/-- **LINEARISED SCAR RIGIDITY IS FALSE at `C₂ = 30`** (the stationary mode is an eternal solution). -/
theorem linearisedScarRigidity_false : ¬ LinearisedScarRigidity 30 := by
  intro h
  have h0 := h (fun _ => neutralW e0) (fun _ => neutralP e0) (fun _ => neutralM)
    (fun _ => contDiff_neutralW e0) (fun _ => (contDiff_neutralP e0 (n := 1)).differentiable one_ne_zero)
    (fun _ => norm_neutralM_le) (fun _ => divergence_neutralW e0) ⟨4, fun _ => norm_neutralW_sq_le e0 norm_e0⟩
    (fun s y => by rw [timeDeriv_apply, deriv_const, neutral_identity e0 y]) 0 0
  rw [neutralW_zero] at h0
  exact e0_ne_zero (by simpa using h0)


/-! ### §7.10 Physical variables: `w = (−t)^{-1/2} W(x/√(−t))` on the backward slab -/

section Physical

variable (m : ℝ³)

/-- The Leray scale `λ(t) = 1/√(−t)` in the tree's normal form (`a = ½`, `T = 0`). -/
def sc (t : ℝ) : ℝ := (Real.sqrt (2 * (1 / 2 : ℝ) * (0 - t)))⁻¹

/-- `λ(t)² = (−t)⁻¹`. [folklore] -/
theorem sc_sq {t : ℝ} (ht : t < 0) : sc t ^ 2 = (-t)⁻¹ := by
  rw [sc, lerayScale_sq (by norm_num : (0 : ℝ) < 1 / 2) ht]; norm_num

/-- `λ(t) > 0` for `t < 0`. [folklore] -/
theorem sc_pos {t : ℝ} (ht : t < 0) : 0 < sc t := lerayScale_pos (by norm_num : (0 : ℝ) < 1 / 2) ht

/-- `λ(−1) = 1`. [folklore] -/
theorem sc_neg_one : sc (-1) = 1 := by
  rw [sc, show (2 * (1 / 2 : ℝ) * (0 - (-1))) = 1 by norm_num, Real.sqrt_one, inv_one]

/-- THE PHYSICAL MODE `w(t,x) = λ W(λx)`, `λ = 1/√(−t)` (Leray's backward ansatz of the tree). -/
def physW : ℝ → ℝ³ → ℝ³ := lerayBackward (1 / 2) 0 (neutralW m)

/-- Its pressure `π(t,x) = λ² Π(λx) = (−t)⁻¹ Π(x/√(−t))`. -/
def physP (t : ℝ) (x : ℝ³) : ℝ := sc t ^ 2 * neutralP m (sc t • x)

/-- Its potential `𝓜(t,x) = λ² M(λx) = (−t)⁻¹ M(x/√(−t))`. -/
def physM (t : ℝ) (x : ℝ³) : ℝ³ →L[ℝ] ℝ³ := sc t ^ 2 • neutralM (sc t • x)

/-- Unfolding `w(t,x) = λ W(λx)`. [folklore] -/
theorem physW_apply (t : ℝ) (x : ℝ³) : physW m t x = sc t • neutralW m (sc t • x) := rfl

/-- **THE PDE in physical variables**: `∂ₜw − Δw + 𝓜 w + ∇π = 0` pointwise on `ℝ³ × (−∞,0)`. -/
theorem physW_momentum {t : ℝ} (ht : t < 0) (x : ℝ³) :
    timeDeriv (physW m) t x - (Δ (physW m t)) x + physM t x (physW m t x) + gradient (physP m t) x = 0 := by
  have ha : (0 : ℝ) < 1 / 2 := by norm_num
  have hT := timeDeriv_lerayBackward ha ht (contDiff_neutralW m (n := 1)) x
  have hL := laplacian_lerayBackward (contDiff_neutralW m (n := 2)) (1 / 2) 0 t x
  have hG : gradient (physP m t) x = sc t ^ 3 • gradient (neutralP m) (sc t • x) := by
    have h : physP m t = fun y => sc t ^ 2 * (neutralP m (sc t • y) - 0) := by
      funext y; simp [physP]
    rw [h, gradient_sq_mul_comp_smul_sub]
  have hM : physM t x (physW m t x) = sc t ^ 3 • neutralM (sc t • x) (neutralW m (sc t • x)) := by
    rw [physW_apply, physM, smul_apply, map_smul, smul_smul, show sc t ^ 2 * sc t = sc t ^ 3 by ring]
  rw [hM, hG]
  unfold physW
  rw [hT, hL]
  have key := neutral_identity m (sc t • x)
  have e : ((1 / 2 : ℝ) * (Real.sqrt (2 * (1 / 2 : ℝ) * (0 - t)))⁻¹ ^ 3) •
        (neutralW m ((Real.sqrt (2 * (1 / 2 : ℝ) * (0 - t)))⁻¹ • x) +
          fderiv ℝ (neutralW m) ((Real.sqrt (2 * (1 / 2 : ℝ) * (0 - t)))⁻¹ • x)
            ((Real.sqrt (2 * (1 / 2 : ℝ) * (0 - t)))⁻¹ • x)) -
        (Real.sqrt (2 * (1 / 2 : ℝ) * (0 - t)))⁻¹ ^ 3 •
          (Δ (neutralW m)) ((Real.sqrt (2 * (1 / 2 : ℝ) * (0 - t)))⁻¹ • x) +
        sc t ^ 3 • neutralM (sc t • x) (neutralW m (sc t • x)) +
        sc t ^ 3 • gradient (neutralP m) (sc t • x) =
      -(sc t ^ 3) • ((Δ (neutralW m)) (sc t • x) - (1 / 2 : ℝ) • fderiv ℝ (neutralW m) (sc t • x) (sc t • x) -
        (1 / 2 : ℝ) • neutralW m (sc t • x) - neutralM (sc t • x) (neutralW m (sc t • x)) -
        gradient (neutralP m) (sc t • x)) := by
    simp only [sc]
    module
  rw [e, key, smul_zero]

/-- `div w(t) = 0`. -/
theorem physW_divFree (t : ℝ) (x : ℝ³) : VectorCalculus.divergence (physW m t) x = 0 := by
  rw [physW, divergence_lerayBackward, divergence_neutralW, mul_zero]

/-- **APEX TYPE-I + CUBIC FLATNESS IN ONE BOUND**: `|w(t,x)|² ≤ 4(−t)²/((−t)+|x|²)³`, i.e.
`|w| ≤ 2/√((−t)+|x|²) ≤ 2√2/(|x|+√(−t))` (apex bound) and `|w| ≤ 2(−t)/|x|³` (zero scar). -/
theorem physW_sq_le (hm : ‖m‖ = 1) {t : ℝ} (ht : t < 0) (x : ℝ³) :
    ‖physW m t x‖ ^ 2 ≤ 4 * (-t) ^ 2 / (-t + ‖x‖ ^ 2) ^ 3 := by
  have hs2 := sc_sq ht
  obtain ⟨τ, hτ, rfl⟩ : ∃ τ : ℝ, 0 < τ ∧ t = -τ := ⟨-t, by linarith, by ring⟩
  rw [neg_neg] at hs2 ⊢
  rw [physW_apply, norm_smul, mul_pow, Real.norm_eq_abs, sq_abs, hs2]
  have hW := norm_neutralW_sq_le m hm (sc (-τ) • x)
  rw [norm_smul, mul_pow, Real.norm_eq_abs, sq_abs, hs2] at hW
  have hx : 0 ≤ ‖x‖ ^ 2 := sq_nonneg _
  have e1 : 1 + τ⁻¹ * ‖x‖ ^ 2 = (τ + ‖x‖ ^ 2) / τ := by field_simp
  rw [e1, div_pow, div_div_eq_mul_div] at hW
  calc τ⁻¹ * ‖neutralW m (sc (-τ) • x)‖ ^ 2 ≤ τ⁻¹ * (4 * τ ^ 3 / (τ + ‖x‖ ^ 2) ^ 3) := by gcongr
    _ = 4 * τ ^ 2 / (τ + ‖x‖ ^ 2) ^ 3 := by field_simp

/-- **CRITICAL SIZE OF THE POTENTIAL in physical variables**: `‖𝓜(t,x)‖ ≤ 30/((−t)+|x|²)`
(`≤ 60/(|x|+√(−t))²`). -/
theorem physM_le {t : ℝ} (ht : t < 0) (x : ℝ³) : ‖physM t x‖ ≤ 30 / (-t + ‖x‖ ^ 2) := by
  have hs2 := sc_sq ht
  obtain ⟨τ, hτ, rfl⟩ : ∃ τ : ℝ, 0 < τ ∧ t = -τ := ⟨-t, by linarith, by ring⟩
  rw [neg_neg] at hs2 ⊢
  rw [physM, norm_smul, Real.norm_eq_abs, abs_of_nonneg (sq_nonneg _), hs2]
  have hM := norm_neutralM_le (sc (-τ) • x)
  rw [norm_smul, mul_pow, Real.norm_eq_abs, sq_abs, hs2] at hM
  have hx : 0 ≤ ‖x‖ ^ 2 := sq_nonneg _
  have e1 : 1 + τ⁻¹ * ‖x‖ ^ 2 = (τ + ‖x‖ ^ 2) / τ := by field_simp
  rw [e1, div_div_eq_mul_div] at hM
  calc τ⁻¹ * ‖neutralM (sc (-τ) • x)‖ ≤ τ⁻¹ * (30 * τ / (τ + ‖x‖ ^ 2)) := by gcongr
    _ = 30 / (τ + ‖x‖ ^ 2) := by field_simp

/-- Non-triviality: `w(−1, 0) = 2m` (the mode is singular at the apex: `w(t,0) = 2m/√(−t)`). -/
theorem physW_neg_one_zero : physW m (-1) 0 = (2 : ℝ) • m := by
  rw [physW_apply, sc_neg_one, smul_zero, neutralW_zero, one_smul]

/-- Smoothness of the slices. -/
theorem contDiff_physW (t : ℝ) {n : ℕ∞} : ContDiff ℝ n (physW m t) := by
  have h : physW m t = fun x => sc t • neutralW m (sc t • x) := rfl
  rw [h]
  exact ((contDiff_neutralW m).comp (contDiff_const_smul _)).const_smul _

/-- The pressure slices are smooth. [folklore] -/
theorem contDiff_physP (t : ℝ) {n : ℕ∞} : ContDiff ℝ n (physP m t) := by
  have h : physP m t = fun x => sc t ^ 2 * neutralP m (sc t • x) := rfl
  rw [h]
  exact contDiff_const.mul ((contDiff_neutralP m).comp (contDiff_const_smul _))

-------------------------

ACTIVITY: Begin with the line above that has "rw [e1, div_pow, div_div_eq_mul_div] at hW" and continue through the line that has "SIZE OF THE", setting each one down exactly. Stop there.

ANSWER AREA:
  rw [e1, div_pow, div_div_eq_mul_div] at hW
  calc τ⁻¹ * ‖neutralW m (sc (-τ) • x)‖ ^ 2 ≤ τ⁻¹ * (4 * τ ^ 3 / (τ + ‖x‖ ^ 2) ^ 3) := by gcongr
    _ = 4 * τ ^ 2 / (τ + ‖x‖ ^ 2) ^ 3 := by field_simp

/-- **CRITICAL SIZE OF THE POTENTIAL in physical variables**: `‖𝓜(t,x)‖ ≤ 30/((−t)+|x|²)`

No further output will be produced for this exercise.